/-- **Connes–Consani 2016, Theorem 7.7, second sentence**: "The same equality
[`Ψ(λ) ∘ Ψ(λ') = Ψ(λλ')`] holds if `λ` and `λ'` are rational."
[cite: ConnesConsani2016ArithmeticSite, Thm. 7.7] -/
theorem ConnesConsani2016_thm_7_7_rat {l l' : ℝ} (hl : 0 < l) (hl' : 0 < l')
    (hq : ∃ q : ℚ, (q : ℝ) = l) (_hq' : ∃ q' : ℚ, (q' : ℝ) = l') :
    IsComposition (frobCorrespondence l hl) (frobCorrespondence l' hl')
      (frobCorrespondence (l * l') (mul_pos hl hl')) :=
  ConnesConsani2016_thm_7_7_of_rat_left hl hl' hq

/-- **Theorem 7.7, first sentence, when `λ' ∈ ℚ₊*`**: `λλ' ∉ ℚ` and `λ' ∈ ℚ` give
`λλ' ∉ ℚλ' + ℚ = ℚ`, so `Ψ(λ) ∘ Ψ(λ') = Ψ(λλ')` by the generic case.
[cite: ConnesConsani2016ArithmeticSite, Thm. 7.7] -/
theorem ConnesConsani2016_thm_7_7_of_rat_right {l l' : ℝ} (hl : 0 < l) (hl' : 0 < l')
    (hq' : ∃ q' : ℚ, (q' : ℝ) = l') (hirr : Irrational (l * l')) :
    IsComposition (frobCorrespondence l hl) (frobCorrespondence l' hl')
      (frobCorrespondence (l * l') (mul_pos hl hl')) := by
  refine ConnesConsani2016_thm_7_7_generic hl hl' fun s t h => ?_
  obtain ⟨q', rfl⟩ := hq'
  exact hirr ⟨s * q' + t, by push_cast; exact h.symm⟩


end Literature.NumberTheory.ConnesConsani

- - - - - - -

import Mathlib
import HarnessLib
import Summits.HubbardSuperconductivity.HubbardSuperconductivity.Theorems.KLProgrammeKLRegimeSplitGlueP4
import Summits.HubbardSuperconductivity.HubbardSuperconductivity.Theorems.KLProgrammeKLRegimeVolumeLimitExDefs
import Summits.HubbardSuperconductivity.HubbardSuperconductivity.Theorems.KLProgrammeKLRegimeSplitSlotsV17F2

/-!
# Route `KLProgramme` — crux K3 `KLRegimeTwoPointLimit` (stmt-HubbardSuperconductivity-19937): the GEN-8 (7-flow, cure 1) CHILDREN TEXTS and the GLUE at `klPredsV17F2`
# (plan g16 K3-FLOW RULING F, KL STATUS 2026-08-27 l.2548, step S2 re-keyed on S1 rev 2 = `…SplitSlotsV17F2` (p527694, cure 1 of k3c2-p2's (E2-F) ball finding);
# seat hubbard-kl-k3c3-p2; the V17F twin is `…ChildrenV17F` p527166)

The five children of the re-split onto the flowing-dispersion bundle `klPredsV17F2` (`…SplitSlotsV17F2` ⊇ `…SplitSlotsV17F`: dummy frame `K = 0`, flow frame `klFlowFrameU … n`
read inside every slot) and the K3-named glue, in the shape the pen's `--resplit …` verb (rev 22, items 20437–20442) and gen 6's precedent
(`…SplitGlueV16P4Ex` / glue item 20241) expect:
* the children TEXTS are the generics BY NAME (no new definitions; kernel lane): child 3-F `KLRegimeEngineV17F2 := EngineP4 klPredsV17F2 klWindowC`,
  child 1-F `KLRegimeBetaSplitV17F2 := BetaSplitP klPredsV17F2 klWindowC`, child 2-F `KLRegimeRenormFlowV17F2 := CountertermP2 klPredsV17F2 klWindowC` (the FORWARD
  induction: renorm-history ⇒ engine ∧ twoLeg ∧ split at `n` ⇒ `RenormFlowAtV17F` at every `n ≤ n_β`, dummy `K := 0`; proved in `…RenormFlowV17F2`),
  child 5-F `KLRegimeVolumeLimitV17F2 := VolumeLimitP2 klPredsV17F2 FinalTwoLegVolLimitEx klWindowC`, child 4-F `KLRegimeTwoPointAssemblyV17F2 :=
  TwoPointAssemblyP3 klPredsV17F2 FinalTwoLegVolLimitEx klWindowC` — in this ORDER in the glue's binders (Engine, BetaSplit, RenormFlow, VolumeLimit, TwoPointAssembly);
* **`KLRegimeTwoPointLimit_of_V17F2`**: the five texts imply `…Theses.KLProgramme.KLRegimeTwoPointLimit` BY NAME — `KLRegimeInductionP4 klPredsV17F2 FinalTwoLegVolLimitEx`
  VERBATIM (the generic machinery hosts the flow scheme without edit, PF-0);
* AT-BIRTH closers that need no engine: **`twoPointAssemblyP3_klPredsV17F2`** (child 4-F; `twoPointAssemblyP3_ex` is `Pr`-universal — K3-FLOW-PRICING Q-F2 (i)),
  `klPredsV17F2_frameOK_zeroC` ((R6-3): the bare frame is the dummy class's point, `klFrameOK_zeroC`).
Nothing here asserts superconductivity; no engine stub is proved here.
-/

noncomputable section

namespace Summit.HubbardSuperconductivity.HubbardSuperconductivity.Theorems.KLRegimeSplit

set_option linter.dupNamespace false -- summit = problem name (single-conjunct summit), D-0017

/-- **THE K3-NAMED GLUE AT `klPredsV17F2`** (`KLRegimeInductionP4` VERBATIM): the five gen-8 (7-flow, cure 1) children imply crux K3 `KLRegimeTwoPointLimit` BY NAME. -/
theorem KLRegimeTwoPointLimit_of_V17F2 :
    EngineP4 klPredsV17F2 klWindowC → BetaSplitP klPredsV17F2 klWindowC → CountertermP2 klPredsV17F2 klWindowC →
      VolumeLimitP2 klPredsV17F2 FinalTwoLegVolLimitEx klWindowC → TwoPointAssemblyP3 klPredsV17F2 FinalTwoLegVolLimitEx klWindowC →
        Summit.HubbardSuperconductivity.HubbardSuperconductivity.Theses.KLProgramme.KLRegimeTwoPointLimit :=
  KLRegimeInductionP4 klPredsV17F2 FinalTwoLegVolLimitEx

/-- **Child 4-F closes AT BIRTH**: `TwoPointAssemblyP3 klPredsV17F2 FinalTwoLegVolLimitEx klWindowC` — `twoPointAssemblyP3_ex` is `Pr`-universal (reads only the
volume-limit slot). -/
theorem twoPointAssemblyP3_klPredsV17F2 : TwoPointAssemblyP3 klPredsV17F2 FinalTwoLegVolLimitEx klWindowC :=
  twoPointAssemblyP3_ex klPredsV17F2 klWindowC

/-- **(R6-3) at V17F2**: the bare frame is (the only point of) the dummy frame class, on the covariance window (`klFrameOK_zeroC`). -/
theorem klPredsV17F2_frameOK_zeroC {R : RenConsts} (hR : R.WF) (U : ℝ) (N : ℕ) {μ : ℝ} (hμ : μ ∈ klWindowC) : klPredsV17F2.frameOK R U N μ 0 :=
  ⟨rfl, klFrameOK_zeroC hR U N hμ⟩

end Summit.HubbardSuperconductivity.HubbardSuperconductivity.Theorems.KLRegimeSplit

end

- - - - - - -

> **WORK REQUIRED**: Would you please copy exactly the part of the entries above that begins at the line containing "the generic case." and ends at the line containing "end Literature.NumberTheory.ConnesConsani", both lines included?

> **RESPONSE FOR THIS EXERCISE**:
`λλ' ∉ ℚλ' + ℚ = ℚ`, so `Ψ(λ) ∘ Ψ(λ') = Ψ(λλ')` by the generic case.
[cite: ConnesConsani2016ArithmeticSite, Thm. 7.7] -/
theorem ConnesConsani2016_thm_7_7_of_rat_right {l l' : ℝ} (hl : 0 < l) (hl' : 0 < l')
    (hq' : ∃ q' : ℚ, (q' : ℝ) = l') (hirr : Irrational (l * l')) :
    IsComposition (frobCorrespondence l hl) (frobCorrespondence l' hl')
      (frobCorrespondence (l * l') (mul_pos hl hl')) := by
  refine ConnesConsani2016_thm_7_7_generic hl hl' fun s t h => ?_
  obtain ⟨q', rfl⟩ := hq'
  exact hirr ⟨s * q' + t, by push_cast; exact h.symm⟩


end Literature.NumberTheory.ConnesConsani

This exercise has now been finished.